Fewer incisions also mean less pain, and hence less need for pain medications. Instead of opiates, Kim typically prescribes a couple of days of acetaminophen with codeine. Another major advantage is faster recovery. “With this new technology,” he said, “we’ve basically made prostatectomies an outpatient procedure.” Patients come in in the morning, have their surgery, spend a few hours in recovery, and “are sleeping in their own bed that night.” One report found that hospital stays after the single port procedure averaged 4.3 hours compared to 26 hours for multiport surgery.

Despite these advantages, single port technology is still uncommon. One reason is price. The new instrument costs about $2 million and doesn’t improve patient outcomes over conventional multiport surgery. That makes budget-conscious administrators leery, though the higher technology costs are likely offset by shorter hospital stays. Single port robots also remain rare, said Kim, because of the steep learning curve for surgeons. He has done more than 2,000 multiport prostatectomies, but the new technology requires different skills.

“Not everyone is going to be good at using it,” he said. For instance, he continued, his son constantly crushes him at video games. “Does that mean the technology is worse for me? Of course not. It’s a matter of what the operator can achieve with it. This new technology allows us to push the boundaries of what’s possible, but whether we’re able to take advantage of that new capability is really up to the skills of the individual surgeon.”
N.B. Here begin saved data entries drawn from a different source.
/-- **The domain-wall fermion matrix** `(D_F)_{x,s;y,s'} = δ_{s,s'} D^∥_{x,y} + δ_{x,y} D^⊥_{s,s'}`
built on an arbitrary four-dimensional kernel `D` (FS: `D^∥`, the Wilson operator with the
"unconventional sign of the mass term"; instantiated in §5) with chirality matrix `γ`, mass parameter
`m` on the wall-to-wall links and `n` layers. [cite: FurmanShamir1995, §2 (5th display, D_F)]
[cite: Shamir1993, §3 eqs. (28)–(29)] -/
noncomputable def domainWall : Matrix (ι × Fin n) (ι × Fin n) ℂ :=
  D ⊗ₖ (1 : Matrix (Fin n) (Fin n) ℂ) + dwPerp γ m n

/-- Unfolding lemma for `dwPerp` (`δ_{x,y}D^⊥`). [cite: FurmanShamir1995, §2 (7th display)] -/
theorem dwPerp_def :
    dwPerp γ m n =
      projR γ ⊗ₖ (sHop n - (m : ℂ) • sWrap n) + projL γ ⊗ₖ ((sHop n)ᵀ - (m : ℂ) • (sWrap n)ᵀ) - 1 :=
  rfl

/-- Unfolding lemma for `D_F = δ_{ss'}D^∥ + δ_{xy}D^⊥`. [cite: FurmanShamir1995, §2 (5th display)] -/
theorem domainWall_def : domainWall γ D m n = D ⊗ₖ (1 : Matrix (Fin n) (Fin n) ℂ) + dwPerp γ m n :=
  rfl

/-- **FS's `D_F` entry by entry** (5th and 7th displays combined, layers numbered from `0`):
`(D_F)_{(x,s),(y,s')} = δ_{s,s'}D_{x,y} + (P_R)_{x,y}(δ_{s+1,s'} − m δ_{s,2N}δ_{1,s'})
+ (P_L)_{x,y}(δ_{s−1,s'} − m δ_{s,1}δ_{2N,s'}) − δ_{x,y}δ_{s,s'}`.
[cite: FurmanShamir1995, §2 (5th and 7th displays)] -/
theorem domainWall_apply (x y : ι) (s t : Fin n) :
    domainWall γ D m n (x, s) (y, t) =
      (if s = t then D x y else 0) +
        (projR γ x y * ((if t.val = s.val + 1 then 1 else 0) -
            (m : ℂ) * (if s.val + 1 = n ∧ t.val = 0 then 1 else 0)) +
          projL γ x y * ((if s.val = t.val + 1 then 1 else 0) -
            (m : ℂ) * (if t.val + 1 = n ∧ s.val = 0 then 1 else 0))) -
        (if x = y ∧ s = t then 1 else 0) := by
  simp only [domainWall, dwPerp, Matrix.add_apply, Matrix.sub_apply, Matrix.kronecker_apply,
    Matrix.one_apply, Matrix.smul_apply, transpose_apply, sHop_apply, sWrap_apply, smul_eq_mul,
    Prod.mk.injEq, mul_ite, mul_one, mul_zero]
  ring

/-- **The mass enters only through the wall-to-wall links**, with coefficient `−m`:
`D_F(m₁) − D_F(m₂) = (m₂ − m₁)·(P_R ⊗ B + P_L ⊗ Bᵀ)` ("the couplings which reside on the links
connecting the layers `s = 2N` and `s = 1` are proportional to a parameter `−m`").
[cite: FurmanShamir1995, §2 (text before the 1st display; 7th display)] [cite: Shamir1993, §3 eq. (29)] -/
theorem domainWall_sub_domainWall (m₁ m₂ : ℝ) :
    domainWall γ D m₁ n - domainWall γ D m₂ n =
      ((m₂ - m₁ : ℝ) : ℂ) • (projR γ ⊗ₖ sWrap n + projL γ ⊗ₖ (sWrap n)ᵀ) := by
  ext ⟨x, s⟩ ⟨y, t⟩
  simp only [domainWall, dwPerp, Matrix.add_apply, Matrix.sub_apply, Matrix.kronecker_apply,
    Matrix.smul_apply, smul_eq_mul, Complex.ofReal_sub]
  ring

/-- **`m = 0`: open boundaries** — no wall-to-wall link: `D_F(0) = D ⊗ 1 + P_R ⊗ A + P_L ⊗ Aᵀ − 1`
("The case `m = 0` corresponds to open boundaries"; Shamir (28): "cutting the link connecting the sites
`s = 0` and `s = N`"). [cite: FurmanShamir1995, §2 (text before the 1st display)] [cite: Shamir1993, §3 eq. (28)] -/
theorem domainWall_zero :
    domainWall γ D 0 n = D ⊗ₖ (1 : Matrix (Fin n) (Fin n) ℂ) +
      (projR γ ⊗ₖ sHop n + projL γ ⊗ₖ (sHop n)ᵀ - 1) := by
  simp [domainWall, dwPerp]

/-- **`m = 1`: antiperiodic boundary conditions** in the fifth direction — the forward hop becomes the
antiperiodic circulant `A − B` (wrap-around link with sign `−1`) and the backward hop its transpose
("The case `m = 1` corresponds to antiperiodic boundary conditions, where the model supports no light
fermionic state"; the Pauli–Villars lattice). [cite: FurmanShamir1995, §2 (text before the 1st display; 10th display)] -/
theorem domainWall_one :
    domainWall γ D 1 n = D ⊗ₖ (1 : Matrix (Fin n) (Fin n) ℂ) +
      (projR γ ⊗ₖ (sHop n - sWrap n) + projL γ ⊗ₖ (sHop n - sWrap n)ᵀ - 1) := by
  simp [domainWall, dwPerp, transpose_sub]

end Defs

section Gamma

variable (γ : Matrix ι ι ℂ) (n : ℕ)

/-- **`γ₅𝓡`** as one matrix on `ι × Fin n`: `γ ⊗ 𝓡`. [cite: FurmanShamir1995, §2 (12th display, γ₅𝓡)] -/
noncomputable def dwGamma : Matrix (ι × Fin n) (ι × Fin n) ℂ :=
  γ ⊗ₖ sReflect n

/-- Unfolding lemma for `γ₅𝓡 = γ ⊗ 𝓡`. [cite: FurmanShamir1995, §2 (12th display)] -/
theorem dwGamma_def : dwGamma γ n = γ ⊗ₖ sReflect n := rfl

variable {γ}

/-- `(γ ⊗ 𝓡)† = γ ⊗ 𝓡` when `γ† = γ`. [cite: FurmanShamir1995, §2 (11th–12th displays)] -/
theorem conjTranspose_dwGamma (hγ : γᴴ = γ) : (dwGamma γ n)ᴴ = dwGamma γ n := by
  rw [dwGamma, Matrix.conjTranspose_kronecker, hγ, conjTranspose_sReflect]

variable [Fintype ι]

/-- Conjugating a Kronecker product by `γ ⊗ 𝓡` conjugates the factors. [folklore] -/
private theorem dwGamma_mul_kronecker_mul_dwGamma (X : Matrix ι ι ℂ) (Y : Matrix (Fin n) (Fin n) ℂ) :
    dwGamma γ n * (X ⊗ₖ Y) * dwGamma γ n = (γ * X * γ) ⊗ₖ (sReflect n * Y * sReflect n) := by
  rw [dwGamma, ← Matrix.mul_kronecker_mul, ← Matrix.mul_kronecker_mul]

variable [DecidableEq ι]

/-- `(γ ⊗ 𝓡)² = 1` when `γ² = 1`. [cite: FurmanShamir1995, §2 (11th–12th displays)] -/
theorem dwGamma_mul_self (hγγ : γ * γ = 1) : dwGamma γ n * dwGamma γ n = 1 := by
  rw [dwGamma, ← Matrix.mul_kronecker_mul, hγγ, sReflect_mul_sReflect, Matrix.one_kronecker_one]

/-- `det(γ ⊗ 𝓡)` is a unit (indeed `±1`, `det_dwGamma_sq`). [cite: FurmanShamir1995, §2 (14th display)] -/
theorem isUnit_det_dwGamma (hγγ : γ * γ = 1) : IsUnit (dwGamma γ n).det :=
  Matrix.isUnit_det_of_left_inverse (dwGamma_mul_self n hγγ)

/-- `(γ ⊗ 𝓡)⁻¹ = γ ⊗ 𝓡`. [cite: FurmanShamir1995, §2 (11th–12th displays)] -/
theorem dwGamma_inv (hγγ : γ * γ = 1) : (dwGamma γ n)⁻¹ = dwGamma γ n :=
  Matrix.inv_eq_left_inv (dwGamma_mul_self n hγγ)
Kim began using the single port instrument two years ago and has completed more than 100 prostatectomies with it. He came to Yale from Rutgers last year partly because Yale offered the state-of-the-art technology. He is also training residents to use the new instrument.

Patients referred to him for prostatectomies expect the multiport procedure and are pleasantly surprised by the single port option. In his clinical research, Kim focuses on patients with prostate cancer that has metastasized to the bone, lung, liver, and lymph nodes. The current standard of care is hormonal therapy and chemotherapy, but the prognosis is difficult. “I’m interested in determining whether surgery has any role for these patients,” he said. He hopes to answer that question as co-principal investigator of a study that will eventually enroll 870 patients across 25 institutions worldwide. The study is analyzing whether cytoreductive radical prostatectomy—complete removal of the prostate—impacts outcomes for patients with metastatic prostate cancer. The results from the Phase I data will soon be published and were more than encouraging.
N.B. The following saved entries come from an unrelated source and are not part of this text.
/-- ★★★ **`det A₁^ℂ(c)(W)` IS WITHIN `r³∕2` OF ITS FLAT VALUE `r³`, `r = N_c∕|I|`**, for every `SL(2,ℂ)`-valued bond-matrix field `W` whose (0.4) loop matrices lie in the `1∕3`-polydisc at every coarse
bond and within `α` of `1` at the non-central indices of `c`, provided `646·α ≤ r∕8` (`α ≤ 1∕24`).  ROAD: `A₁^ℂ(c)(W) = N·Ad^ℂ(pre)` with `det Ad^ℂ(pre) = 1` (✓p812578 `det_adMatC`) and
`N_{ib} = su2CoordC((D eml[i ↦ cen ? 0 : −loop_i·su2Gen b] + eml·su2Gen b)·adj eml)_i` within `646α` of `r·δ_{ib}` (§4 + `‖adj eml − 1‖ ≤ 18α`), then the `3 × 3` perturbation bound.
[cite: Balaban1987RG1, p.267 («h(c)»), (0.8) p.253, (1.18) p.263; Balaban1985Variational, Prop. 9 p.309] -/
theorem norm_det_jacBlockC_sub_le (hj : j + 1 ≤ P.m + P.K) (W : PBond P j → MatA 2) (hW : ∀ b, (W b).det = 1)
    (hpoly : ∀ (c : PBond P (j + 1)) (i : Idx P), ‖loopMh W c i - 1‖ < 1 / 3) (c : PBond P (j + 1))
    {α : ℝ} (hα0 : 0 ≤ α) (hα : α ≤ 1 / 24) (hloop : ∀ i, ¬ IsCentral c i → ‖loopMh W c i - 1‖ ≤ α)
    (hαr : 646 * α ≤ (nCentral c : ℝ) / (Fintype.card (Idx P) : ℝ) / 8) :
    ‖(jacBlockC c W).det - (((nCentral c : ℝ) / (Fintype.card (Idx P) : ℝ) : ℝ) : ℂ) ^ 3‖ ≤
      ((nCentral c : ℝ) / (Fintype.card (Idx P) : ℝ)) ^ 3 / 2 := by
  classical
  haveI := nonempty_idxP (P := P)
  set r : ℝ := (nCentral c : ℝ) / (Fintype.card (Idx P) : ℝ) with hr
  have hcardpos : (0 : ℝ) < Fintype.card (Idx P) := by exact_mod_cast Fintype.card_pos
  have hr0 : 0 < r := div_pos (by exact_mod_cast BlockAveragingHaarAC.nCentral_pos c) hcardpos
  have hr1 : r ≤ 1 := by
    rw [hr, div_le_one hcardpos]
    exact_mod_cast (Finset.card_filter_le _ _).trans (Finset.card_univ (α := Idx P)).le
  have hrC : ((r : ℝ) : ℂ) = (nCentral c : ℂ) / (Fintype.card (Idx P) : ℂ) := by rw [hr]; push_cast; rfl
  set β := centralBond c with hβ
  set pre := holMh W (walk (emb c.src) (List.replicate ((P.L - 1) / 2) (c.dir, true))) with hpre
  set F₀ : Idx P → MatA 2 := fun i => loopMh W c i with hF₀
  set E := eml F₀ with hE
  set A := axialMh W c with hA
  set D := fderiv ℂ (eml : (Idx P → MatA 2) → MatA 2) F₀ with hD
  set H : MatA 2 → Idx P → MatA 2 := fun Y i => if IsCentral c i then 0 else -(F₀ i * Y) with hH
  set T : Fin 3 → MatA 2 := fun b => D (H (su2Gen b)) + E * su2Gen b with hT
  have hpoly1 : ∀ (c' : PBond P (j + 1)) (i : Idx P), ‖loopMh W c' i - 1‖ < 1 := fun c' i => (hpoly c' i).trans (by norm_num)
  have hdpre : pre.det = 1 := det_holMh_eq_one W hW _
  have hdA : A.det = 1 := det_holMh_eq_one W hW _
  -- the loop family: central ones are `1`, all are within `α` and within `1∕3`
  have hFα : ∀ i, ‖F₀ i - 1‖ ≤ α := fun i => by
    by_cases hc : IsCentral c i
    · simp only [hF₀, loopMh_of_isCentral W hW c i hc, sub_self, norm_zero]; exact hα0
    · exact hloop i hc
  have hdE : E.det = 1 := by
    refine ExpMeanLog.det_eml_eq_one (fun i => det_holMh_eq_one W hW _) (fun i => (hpoly c i).le) fun i => ?_
    have h3 := hpoly c i
    rw [Fintype.card_fin]
    have hπ : (3 : ℝ) < Real.pi := Real.pi_gt_three
    push_cast
    linarith
  have hE1 : ‖E - 1‖ ≤ 6 * α := norm_eml_sub_one_le_six_mul hFα (hα.trans (by norm_num))
  have hadjE1 : ‖E.adjugate - 1‖ ≤ 18 * α := (norm_adjugate_sub_one_le E).trans (by linarith)
  have hadjE : ‖E.adjugate‖ ≤ 2 := by
    have h := norm_add_le (E.adjugate - 1) (1 : MatA 2)
    rw [sub_add_cancel, norm_one] at h
    linarith [hα]
  -- (1) the inverse of the average through adjugates
  have havg : avgMh W c = E * A := rfl
  have hinv : (avgMh W c)⁻¹ = A.adjugate * E.adjugate := by
    refine Matrix.inv_eq_left_inv ?_
    rw [havg, ← Matrix.adjugate_mul_distrib, Matrix.adjugate_mul, Matrix.det_mul, hdE, hdA, mul_one, one_smul]
  -- (2) the entries `T_b` are within `314α` of `r·su2Gen b`, hence `N_{ib}` within `646α` of `r δ`
  have hTb : ∀ b, ‖T b - (r : ℂ) • su2Gen b‖ ≤ 314 * α := fun b => by
    have h := norm_centralResponseC_sub_le (IsCentral c) F₀ (fun i hc => loopMh_of_isCentral W hW c i hc) hα0 hα hloop (su2Gen b)
    rw [norm_su2Gen, mul_one] at h
    have e : D (H (su2Gen b)) + E * su2Gen b - su2Gen b + (((Finset.univ.filter fun i : Idx P => ¬ IsCentral c i).card : ℂ) / (Fintype.card (Idx P) : ℂ)) • su2Gen b =
        T b - (r : ℂ) • su2Gen b := by
      rw [hrC, ← one_sub_nonCentral_div_eq c, sub_smul, one_smul]; simp only [hT]; abel
    rw [← e]; exact h
  have hN : ∀ i b, ‖su2CoordC (T b * E.adjugate) i - (if i = b then (r : ℂ) else 0)‖ ≤ 646 * α := fun i b => by
    have hδ : (if i = b then ((r : ℝ) : ℂ) else 0) = su2CoordC ((r : ℂ) • su2Gen b) i := by
      rw [su2CoordC_smul, su2CoordC_su2Gen, mul_ite, mul_one, mul_zero]
    rw [hδ, ← su2CoordC_sub]
    refine (norm_su2CoordC_le _ i).trans ?_
    have e : T b * E.adjugate - (r : ℂ) • su2Gen b = (T b - (r : ℂ) • su2Gen b) * E.adjugate + (r : ℂ) • (su2Gen b * (E.adjugate - 1)) := by
      rw [sub_mul, Matrix.smul_mul, mul_sub, mul_one, smul_sub]; abel
    rw [e]
    calc _ ≤ ‖(T b - (r : ℂ) • su2Gen b) * E.adjugate‖ + ‖(r : ℂ) • (su2Gen b * (E.adjugate - 1))‖ := norm_add_le _ _
      _ ≤ 314 * α * 2 + r * (1 * (18 * α)) := by
          refine add_le_add ((norm_mul_le _ _).trans (mul_le_mul (hTb b) hadjE (norm_nonneg _) (by positivity))) ?_
          rw [norm_smul, Complex.norm_real, Real.norm_of_nonneg hr0.le]
          exact mul_le_mul_of_nonneg_left ((norm_mul_le _ _).trans (by rw [norm_su2Gen]; exact mul_le_mul_of_nonneg_left hadjE1 zero_le_one)) hr0.le
      _ ≤ 646 * α := by nlinarith
  -- (3) the block is `N · Ad^ℂ(pre)`
  set N : Matrix (Fin 3) (Fin 3) ℂ := Matrix.of fun i b => su2CoordC (T b * E.adjugate) i with hNdef
  set Ad : Matrix (Fin 3) (Fin 3) ℂ := Matrix.of fun b a => su2CoordC (pre * su2Gen a * pre.adjugate) b with hAd
  have hlin : ∀ z : Fin 3 → ℂ, D (H (∑ b, z b • su2Gen b)) + E * ∑ b, z b • su2Gen b = ∑ b, z b • T b := by
    intro z
    simp only [hT, smul_add, Finset.sum_add_distrib, Matrix.mul_sum, mul_smul_comm]
    congr 1
    rw [show H (∑ b, z b • su2Gen b) = ∑ b, z b • H (su2Gen b) from responseDir_sum_smul (IsCentral c) F₀ z fun b => su2Gen b,
      map_sum]
    exact Finset.sum_congr rfl fun b _ => by rw [map_smul]
  have hblock : jacBlockC c W = N * Ad := by
    ext i a
    have htr : (pre * su2Gen a * pre.adjugate).trace = 0 := by
      rw [Matrix.trace_mul_cycle, adjugate_mul_self_of_det_eq_one hdpre, one_mul]; exact trace_su2Gen a
    have hXt : pre * su2Gen a * pre.adjugate = ∑ b, Ad b a • su2Gen b := by
      rw [← sum_su2CoordC_smul_su2Gen htr]; rfl
    have hresp := fderiv_avgMh_single_centralBond_eq hj W hW hpoly1 c (trace_su2Gen a)
    rw [jacBlockC, Matrix.of_apply, Matrix.mul_apply, hresp, hinv]
    have e : (D (fun i => if IsCentral c i then 0 else -(loopMh W c i * (pre * su2Gen a * pre.adjugate))) * A +
          E * (pre * su2Gen a * pre.adjugate * A)) * (A.adjugate * E.adjugate) =
        (∑ b, Ad b a • T b) * E.adjugate := by
      rw [← hlin, ← hXt]
      calc _ = (D (H (pre * su2Gen a * pre.adjugate)) + E * (pre * su2Gen a * pre.adjugate)) * (A * A.adjugate) * E.adjugate := by
              simp only [hH, hF₀]; noncomm_ring
        _ = _ := by rw [self_mul_adjugate_of_det_eq_one hdA, mul_one]
    rw [e, Finset.sum_mul, show (∑ b, Ad b a • T b * E.adjugate) = ∑ b, Ad b a • (T b * E.adjugate) from
      Finset.sum_congr rfl fun b _ => Matrix.smul_mul _ _ _, su2CoordC_sum_smul]
    refine Finset.sum_congr rfl fun b _ => ?_
    simp only [hNdef, Matrix.of_apply]
    ring
  have hdetAd : Ad.det = 1 := det_adMatC_of_det_eq_one hdpre
  have hdet : (jacBlockC c W).det = N.det := by rw [hblock, Matrix.det_mul, hdetAd, mul_one]
  -- (4) the `3 × 3` perturbation bound
  rw [hdet]
  have he0 : (0 : ℝ) ≤ 646 * α := by positivity
  have hper := norm_det_sub_cube_le N hr0.le he0 (fun i b => by simp only [hNdef, Matrix.of_apply]; exact hN i b)
  refine hper.trans ?_
  have he : 646 * α ≤ r / 8 := hαr
  nlinarith [mul_le_mul_of_nonneg_left he (by positivity : (0:ℝ) ≤ r ^ 2),
    mul_le_mul he he he0 (by positivity), pow_le_pow_left₀ he0 he 3, hr0.le, sq_nonneg r]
“Our early data show that, in a minority of patients, combining surgery with hormonal therapy and chemotherapy may produce a long-term durable response where there’s no evidence of cancer after more than four years of follow-up,” said Kim. “That is a significant finding. Men with metastatic prostate cancer must continue hormonal therapy for the rest of their lives. But now, by adding surgery, some men may discontinue hormonal therapy after a few years. Yale Cancer Center is now the leading center exploring this potential paradigm-changing concept.” He and his colleagues are currently enrolling 190 patients for the Phase II study.

Why does removing the primary tumor seem to affect metastatic prostate cancer? Kim answers by describing the movie Independence Day, in which alien spaceships invade Earth, and the world’s best pilots can’t touch them because they’re shielded by a force field. The lead character figures out that the shield is being projected by a mother ship hiding behind the moon. “He destroys that mother ship, and the force field goes down, and then the alien ships are vulnerable,” explained Kim.

“That is precisely the scientific premise of this. There is some sort of communication from the primary tumor, the mother ship, to these metastatic sites. By removing the primary tumor, you’re taking away the shield, which allows the hormonal therapy and chemotherapy to be much more effective against the metastatic cancer in the bone and lymph nodes.” Kim was able to tell some of his patients on the Phase I trial that they have no evidence of disease after a metastatic prostate cancer diagnosis more than four years ago and hormonal therapy was stopped for more than two years.